**** Recorded data

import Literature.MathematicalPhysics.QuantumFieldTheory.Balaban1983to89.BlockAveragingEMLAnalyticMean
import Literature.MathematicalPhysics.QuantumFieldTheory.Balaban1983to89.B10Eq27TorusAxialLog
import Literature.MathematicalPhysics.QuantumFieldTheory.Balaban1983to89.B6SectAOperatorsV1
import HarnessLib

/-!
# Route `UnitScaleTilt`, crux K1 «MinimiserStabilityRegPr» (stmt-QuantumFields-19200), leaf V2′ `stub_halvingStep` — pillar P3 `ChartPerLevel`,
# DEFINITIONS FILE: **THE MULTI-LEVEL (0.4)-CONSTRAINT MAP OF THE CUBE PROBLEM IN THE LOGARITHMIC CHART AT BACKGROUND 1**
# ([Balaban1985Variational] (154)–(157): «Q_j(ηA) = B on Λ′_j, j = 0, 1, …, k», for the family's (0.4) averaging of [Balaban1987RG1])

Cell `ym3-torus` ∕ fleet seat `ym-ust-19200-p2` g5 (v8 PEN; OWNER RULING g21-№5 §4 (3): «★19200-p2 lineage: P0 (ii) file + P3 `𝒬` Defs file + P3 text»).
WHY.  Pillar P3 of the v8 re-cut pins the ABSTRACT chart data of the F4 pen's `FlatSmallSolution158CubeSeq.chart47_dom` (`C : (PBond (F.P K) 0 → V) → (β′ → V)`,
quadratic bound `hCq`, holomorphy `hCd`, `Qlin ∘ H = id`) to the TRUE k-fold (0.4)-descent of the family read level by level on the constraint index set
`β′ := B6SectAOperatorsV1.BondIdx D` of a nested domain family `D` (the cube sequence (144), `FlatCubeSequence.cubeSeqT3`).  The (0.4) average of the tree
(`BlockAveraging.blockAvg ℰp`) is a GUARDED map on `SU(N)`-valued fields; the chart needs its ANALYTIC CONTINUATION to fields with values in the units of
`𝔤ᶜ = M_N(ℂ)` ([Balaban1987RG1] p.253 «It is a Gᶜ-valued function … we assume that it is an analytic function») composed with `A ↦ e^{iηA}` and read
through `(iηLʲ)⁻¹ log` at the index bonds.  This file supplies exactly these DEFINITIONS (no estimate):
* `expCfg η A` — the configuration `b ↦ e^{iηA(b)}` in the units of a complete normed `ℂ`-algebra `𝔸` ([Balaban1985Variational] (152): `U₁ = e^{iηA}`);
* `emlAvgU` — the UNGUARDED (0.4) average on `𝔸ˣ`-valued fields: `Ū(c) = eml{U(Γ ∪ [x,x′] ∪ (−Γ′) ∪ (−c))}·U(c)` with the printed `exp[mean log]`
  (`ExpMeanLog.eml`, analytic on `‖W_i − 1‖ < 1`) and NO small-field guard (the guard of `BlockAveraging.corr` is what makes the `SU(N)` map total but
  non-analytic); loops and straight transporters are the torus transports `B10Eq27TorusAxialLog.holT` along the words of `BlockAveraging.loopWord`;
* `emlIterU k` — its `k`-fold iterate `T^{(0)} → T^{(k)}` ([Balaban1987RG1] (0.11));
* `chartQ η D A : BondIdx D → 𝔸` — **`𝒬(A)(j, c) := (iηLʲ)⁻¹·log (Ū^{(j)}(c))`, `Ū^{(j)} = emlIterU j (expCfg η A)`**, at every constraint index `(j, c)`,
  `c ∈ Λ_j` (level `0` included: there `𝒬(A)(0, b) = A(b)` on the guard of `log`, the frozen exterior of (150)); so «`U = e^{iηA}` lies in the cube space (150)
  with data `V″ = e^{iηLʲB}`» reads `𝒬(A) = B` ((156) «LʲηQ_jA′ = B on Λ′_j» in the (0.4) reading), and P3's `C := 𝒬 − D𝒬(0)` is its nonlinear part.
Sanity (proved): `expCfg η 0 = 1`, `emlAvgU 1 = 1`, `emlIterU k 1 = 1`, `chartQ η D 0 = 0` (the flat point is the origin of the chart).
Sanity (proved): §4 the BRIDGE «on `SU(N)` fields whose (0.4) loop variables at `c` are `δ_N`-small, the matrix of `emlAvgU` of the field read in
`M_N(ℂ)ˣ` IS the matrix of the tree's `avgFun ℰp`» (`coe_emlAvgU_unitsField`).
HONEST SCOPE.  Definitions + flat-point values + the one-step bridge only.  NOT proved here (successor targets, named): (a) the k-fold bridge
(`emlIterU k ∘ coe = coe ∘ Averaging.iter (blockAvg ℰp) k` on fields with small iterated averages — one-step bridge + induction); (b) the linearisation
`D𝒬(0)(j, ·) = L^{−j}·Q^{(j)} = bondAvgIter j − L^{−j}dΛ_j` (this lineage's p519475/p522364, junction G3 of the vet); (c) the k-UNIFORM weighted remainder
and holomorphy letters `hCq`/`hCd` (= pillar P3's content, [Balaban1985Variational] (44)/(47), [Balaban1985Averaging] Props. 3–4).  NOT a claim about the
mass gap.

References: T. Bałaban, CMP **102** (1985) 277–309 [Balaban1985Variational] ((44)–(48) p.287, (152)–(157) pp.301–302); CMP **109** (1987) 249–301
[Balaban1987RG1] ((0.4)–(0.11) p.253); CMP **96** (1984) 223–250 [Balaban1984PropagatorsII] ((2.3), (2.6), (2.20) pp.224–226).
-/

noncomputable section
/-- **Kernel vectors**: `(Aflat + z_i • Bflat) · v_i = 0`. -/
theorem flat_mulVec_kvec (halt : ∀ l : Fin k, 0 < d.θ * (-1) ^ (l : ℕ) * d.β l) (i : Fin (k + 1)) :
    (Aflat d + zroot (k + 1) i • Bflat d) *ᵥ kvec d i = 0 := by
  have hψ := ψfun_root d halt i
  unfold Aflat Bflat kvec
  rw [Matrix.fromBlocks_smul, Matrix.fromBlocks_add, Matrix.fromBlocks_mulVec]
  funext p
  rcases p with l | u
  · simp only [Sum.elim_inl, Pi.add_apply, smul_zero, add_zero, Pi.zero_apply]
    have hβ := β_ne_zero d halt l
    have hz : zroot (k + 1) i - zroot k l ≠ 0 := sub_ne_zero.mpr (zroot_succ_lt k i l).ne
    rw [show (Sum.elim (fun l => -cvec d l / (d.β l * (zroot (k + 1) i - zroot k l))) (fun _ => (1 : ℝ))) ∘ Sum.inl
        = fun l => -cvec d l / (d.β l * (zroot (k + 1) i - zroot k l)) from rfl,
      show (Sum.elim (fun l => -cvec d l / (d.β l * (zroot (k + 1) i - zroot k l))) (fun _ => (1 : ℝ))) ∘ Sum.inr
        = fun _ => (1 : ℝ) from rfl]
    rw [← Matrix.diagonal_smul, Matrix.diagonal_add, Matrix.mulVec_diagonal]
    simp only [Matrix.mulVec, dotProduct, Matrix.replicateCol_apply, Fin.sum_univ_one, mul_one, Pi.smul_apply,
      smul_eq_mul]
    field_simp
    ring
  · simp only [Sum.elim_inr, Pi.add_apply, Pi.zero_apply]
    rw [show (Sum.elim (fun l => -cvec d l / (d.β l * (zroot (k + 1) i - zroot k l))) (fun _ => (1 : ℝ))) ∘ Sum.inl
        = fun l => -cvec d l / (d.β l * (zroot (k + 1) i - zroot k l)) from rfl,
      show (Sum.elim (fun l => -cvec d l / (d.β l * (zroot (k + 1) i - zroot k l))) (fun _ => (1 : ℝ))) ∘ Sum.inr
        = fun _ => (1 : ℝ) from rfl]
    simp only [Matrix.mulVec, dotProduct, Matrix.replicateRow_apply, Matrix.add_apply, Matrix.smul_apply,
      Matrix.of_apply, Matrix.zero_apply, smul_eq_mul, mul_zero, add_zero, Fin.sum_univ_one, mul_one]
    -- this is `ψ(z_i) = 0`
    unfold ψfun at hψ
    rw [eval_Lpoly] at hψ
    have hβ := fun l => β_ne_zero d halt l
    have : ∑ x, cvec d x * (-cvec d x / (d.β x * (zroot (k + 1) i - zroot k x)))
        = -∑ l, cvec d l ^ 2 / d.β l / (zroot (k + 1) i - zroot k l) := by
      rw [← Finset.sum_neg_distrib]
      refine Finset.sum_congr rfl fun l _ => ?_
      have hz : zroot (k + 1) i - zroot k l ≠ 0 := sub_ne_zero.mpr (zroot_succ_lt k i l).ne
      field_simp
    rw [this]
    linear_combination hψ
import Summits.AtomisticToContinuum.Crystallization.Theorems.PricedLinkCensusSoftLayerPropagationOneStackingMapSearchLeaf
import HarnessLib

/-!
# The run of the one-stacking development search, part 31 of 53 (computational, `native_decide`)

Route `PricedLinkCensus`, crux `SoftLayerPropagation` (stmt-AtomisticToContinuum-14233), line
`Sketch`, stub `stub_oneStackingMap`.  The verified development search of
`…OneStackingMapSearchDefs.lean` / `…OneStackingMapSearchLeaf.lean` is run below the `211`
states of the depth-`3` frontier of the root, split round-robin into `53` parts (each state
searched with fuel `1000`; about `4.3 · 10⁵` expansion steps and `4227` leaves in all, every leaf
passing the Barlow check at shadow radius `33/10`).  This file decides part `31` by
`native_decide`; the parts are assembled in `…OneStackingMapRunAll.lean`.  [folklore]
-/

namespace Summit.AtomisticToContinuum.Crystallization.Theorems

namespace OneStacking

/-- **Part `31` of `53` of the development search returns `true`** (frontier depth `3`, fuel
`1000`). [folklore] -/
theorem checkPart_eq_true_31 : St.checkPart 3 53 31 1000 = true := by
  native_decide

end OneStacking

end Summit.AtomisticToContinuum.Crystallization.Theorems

********
**** Recorded data

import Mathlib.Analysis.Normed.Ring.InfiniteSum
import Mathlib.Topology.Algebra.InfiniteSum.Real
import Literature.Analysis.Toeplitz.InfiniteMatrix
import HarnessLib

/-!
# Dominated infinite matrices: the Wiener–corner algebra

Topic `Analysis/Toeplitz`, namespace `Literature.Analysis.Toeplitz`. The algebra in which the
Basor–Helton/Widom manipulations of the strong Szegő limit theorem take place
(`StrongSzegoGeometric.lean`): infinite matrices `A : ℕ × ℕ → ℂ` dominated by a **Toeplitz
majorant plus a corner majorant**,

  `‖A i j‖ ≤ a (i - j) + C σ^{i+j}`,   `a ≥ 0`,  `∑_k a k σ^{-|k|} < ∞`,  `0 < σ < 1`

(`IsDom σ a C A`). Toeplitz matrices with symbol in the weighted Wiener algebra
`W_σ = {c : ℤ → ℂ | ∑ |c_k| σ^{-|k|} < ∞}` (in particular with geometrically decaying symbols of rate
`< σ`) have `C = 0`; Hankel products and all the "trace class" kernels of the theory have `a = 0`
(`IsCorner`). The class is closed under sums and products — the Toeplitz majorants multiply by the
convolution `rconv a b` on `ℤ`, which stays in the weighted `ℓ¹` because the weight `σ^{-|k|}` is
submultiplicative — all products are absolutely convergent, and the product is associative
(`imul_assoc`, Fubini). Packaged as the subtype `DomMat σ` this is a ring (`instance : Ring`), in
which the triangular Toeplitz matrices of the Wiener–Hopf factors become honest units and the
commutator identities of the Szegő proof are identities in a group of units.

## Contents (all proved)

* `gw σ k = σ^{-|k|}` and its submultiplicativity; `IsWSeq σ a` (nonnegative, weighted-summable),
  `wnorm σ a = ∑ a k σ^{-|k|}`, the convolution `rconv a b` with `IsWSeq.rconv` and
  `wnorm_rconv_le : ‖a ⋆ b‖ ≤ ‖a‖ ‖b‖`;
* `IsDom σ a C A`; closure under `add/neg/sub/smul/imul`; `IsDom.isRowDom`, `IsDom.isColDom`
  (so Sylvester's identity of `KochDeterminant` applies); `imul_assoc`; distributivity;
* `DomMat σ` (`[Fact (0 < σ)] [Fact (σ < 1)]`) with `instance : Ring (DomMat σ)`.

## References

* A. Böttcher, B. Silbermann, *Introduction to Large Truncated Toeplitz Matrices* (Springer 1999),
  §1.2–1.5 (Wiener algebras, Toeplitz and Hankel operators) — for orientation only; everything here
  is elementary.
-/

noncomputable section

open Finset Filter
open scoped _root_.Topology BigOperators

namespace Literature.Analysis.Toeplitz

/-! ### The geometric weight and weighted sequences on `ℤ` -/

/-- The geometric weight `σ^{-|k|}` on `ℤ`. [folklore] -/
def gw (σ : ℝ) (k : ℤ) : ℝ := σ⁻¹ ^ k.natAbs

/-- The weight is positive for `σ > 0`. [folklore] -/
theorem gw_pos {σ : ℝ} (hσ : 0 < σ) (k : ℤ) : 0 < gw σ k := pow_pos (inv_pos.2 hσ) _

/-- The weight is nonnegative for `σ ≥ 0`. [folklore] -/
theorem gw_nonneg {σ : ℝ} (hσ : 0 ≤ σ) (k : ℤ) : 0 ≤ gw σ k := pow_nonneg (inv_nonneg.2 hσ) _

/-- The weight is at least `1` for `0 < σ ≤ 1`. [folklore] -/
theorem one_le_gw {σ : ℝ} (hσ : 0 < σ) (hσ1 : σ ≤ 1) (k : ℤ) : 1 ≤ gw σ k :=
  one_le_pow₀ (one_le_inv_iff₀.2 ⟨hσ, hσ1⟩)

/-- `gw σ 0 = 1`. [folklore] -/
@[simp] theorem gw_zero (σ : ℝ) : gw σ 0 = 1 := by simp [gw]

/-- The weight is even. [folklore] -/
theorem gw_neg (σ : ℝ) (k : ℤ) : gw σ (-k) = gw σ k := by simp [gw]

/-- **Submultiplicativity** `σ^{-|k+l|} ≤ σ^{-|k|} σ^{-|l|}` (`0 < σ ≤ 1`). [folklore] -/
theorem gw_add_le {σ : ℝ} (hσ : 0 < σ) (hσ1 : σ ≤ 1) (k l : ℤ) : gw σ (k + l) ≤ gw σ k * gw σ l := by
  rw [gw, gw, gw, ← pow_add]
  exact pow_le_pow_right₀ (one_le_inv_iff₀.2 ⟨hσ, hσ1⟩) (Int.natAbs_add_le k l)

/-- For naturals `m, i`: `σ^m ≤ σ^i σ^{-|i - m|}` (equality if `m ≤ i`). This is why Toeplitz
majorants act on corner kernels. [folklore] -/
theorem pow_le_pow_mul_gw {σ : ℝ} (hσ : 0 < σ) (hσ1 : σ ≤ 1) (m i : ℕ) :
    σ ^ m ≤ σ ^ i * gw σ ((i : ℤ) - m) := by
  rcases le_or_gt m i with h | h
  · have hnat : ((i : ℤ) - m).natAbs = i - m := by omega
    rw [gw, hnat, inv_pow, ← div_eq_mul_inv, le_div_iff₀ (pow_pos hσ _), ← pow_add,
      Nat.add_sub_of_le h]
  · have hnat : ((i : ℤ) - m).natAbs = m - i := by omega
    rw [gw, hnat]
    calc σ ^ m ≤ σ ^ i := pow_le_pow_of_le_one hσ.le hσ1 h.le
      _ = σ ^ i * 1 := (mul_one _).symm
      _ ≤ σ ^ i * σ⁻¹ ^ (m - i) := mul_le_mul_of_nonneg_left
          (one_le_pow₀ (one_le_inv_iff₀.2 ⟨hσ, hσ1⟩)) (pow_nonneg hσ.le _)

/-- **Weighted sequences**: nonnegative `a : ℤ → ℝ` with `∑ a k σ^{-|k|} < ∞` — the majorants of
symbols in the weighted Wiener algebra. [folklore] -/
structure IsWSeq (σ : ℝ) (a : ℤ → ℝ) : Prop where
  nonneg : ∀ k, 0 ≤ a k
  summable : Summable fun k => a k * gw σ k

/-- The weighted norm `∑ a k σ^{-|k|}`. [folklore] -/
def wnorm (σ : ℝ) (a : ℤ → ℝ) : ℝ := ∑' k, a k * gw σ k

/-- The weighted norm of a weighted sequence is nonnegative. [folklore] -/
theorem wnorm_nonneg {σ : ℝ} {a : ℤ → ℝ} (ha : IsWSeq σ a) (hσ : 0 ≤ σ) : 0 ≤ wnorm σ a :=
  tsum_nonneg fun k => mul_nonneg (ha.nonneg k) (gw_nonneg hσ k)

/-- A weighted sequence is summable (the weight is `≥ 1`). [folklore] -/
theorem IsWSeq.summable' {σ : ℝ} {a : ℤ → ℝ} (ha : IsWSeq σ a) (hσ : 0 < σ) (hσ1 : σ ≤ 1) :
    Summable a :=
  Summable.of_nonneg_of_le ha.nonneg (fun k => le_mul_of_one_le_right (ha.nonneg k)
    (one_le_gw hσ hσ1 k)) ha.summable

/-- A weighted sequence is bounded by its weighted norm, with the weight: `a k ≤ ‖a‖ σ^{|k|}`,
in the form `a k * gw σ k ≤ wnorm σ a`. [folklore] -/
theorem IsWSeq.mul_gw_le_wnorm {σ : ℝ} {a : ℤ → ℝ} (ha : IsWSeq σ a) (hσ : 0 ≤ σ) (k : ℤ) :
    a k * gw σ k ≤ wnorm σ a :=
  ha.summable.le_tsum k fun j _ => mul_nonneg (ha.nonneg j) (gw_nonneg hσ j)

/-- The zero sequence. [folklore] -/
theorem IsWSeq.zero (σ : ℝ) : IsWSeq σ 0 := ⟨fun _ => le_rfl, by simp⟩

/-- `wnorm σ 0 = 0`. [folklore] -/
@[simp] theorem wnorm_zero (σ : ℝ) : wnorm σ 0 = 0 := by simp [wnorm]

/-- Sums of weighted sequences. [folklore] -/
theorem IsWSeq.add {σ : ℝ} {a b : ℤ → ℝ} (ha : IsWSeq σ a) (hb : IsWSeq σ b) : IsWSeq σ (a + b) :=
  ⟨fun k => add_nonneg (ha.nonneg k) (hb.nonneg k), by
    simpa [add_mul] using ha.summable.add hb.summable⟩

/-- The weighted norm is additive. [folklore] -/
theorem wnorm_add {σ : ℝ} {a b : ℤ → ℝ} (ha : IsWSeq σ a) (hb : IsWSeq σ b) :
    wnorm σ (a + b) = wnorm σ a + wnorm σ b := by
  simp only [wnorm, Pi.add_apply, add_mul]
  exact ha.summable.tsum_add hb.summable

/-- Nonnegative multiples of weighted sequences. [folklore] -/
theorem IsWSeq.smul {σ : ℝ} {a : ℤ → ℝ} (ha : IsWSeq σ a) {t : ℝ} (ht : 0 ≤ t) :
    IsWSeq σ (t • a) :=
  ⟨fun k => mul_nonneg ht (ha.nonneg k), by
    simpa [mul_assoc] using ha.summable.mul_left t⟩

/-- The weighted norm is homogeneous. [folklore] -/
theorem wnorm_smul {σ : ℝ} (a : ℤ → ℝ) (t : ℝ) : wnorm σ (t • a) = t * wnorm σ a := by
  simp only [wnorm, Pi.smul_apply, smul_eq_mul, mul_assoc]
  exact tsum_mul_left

********
**** Recorded data

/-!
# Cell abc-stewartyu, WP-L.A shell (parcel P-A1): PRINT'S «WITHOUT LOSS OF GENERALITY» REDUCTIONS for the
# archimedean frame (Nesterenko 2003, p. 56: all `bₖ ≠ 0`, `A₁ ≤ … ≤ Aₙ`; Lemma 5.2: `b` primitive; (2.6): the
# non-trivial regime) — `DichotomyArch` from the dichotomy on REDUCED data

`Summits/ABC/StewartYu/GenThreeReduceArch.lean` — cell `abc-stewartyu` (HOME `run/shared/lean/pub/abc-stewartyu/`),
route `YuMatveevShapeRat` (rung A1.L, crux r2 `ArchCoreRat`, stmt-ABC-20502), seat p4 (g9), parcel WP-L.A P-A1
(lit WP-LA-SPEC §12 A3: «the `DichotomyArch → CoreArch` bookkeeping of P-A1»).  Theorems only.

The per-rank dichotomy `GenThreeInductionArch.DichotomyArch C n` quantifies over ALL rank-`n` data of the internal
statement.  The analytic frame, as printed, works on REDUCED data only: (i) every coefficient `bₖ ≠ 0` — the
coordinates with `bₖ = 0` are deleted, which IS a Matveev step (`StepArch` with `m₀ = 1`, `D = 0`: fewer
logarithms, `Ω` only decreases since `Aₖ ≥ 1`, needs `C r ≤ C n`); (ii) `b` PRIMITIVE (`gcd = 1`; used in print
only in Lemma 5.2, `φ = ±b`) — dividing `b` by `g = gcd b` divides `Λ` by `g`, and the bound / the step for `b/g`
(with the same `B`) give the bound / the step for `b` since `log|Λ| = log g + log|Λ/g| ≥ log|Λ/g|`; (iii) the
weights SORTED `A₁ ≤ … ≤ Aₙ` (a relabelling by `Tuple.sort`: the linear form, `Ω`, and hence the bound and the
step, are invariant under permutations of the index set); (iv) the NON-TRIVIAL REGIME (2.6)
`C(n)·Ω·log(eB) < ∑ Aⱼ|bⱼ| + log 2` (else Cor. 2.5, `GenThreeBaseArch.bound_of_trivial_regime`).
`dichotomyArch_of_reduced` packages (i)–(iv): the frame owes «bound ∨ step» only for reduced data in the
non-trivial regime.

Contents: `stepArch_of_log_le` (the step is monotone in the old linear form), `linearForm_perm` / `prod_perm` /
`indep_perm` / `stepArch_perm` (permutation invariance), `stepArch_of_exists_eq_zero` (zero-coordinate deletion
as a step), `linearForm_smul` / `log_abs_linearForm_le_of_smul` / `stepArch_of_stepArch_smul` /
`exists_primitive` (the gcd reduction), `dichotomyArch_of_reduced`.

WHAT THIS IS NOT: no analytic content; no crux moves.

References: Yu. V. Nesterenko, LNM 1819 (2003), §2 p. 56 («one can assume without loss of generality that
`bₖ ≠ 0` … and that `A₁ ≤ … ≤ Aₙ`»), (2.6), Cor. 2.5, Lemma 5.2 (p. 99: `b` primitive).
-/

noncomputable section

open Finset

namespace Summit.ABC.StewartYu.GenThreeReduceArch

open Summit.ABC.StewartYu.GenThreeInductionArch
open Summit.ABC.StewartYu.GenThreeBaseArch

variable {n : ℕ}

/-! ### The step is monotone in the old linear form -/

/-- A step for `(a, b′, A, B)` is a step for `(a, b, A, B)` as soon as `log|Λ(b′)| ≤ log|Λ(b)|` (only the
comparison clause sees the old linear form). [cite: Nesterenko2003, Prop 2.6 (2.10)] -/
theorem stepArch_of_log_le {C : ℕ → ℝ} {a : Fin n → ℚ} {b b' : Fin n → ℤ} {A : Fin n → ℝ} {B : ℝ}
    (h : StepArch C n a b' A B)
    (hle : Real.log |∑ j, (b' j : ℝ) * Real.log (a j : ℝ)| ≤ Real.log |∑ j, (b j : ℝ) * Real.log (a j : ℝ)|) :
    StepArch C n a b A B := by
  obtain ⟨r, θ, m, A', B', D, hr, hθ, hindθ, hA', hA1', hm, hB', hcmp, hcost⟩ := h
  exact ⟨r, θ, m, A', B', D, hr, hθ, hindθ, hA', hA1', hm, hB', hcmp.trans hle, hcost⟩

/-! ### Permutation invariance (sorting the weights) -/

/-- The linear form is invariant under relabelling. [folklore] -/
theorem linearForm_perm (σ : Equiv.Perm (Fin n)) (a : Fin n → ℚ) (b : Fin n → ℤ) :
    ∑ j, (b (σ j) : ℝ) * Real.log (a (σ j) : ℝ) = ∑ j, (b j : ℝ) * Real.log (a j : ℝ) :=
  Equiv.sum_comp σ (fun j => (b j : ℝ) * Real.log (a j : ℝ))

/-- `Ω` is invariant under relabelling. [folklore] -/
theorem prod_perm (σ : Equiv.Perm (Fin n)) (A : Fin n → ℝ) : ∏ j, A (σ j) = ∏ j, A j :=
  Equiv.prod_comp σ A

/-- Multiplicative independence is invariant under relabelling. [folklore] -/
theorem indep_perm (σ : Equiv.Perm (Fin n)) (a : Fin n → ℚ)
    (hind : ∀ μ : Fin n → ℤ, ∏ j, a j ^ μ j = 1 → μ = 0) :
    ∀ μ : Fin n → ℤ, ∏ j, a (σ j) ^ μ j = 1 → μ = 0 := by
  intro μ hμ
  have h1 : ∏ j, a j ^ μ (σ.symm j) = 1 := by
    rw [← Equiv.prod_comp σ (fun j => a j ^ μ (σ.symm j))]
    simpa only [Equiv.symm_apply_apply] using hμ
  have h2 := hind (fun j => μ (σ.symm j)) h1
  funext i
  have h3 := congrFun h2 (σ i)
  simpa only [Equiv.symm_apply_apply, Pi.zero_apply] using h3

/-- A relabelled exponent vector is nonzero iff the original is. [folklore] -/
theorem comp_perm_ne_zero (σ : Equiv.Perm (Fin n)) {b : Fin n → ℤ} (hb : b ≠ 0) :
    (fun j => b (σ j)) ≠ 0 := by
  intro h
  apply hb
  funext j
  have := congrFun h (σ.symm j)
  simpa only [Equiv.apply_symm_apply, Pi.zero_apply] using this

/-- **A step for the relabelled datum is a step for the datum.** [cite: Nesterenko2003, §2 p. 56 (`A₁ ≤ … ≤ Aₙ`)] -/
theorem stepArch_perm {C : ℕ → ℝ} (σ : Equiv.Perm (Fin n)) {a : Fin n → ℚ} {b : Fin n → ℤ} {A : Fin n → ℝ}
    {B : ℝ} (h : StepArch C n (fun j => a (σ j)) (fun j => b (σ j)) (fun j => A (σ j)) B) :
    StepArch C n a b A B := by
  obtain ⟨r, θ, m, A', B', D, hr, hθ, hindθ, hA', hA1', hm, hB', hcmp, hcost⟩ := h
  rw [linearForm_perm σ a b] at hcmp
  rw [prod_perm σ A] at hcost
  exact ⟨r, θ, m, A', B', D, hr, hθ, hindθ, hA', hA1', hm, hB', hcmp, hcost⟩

********

*Task brief*
Each line of the data that has the string "family" should be returned.

*Expected answer*
# ([Balaban1985Variational] (154)–(157): «Q_j(ηA) = B on Λ′_j, j = 0, 1, …, k», for the family's (0.4) averaging of [Balaban1987RG1])
quadratic bound `hCq`, holomorphy `hCd`, `Qlin ∘ H = id`) to the TRUE k-fold (0.4)-descent of the family read level by level on the constraint index set
`β′ := B6SectAOperatorsV1.BondIdx D` of a nested domain family `D` (the cube sequence (144), `FlatCubeSequence.cubeSeqT3`).  The (0.4) average of the tree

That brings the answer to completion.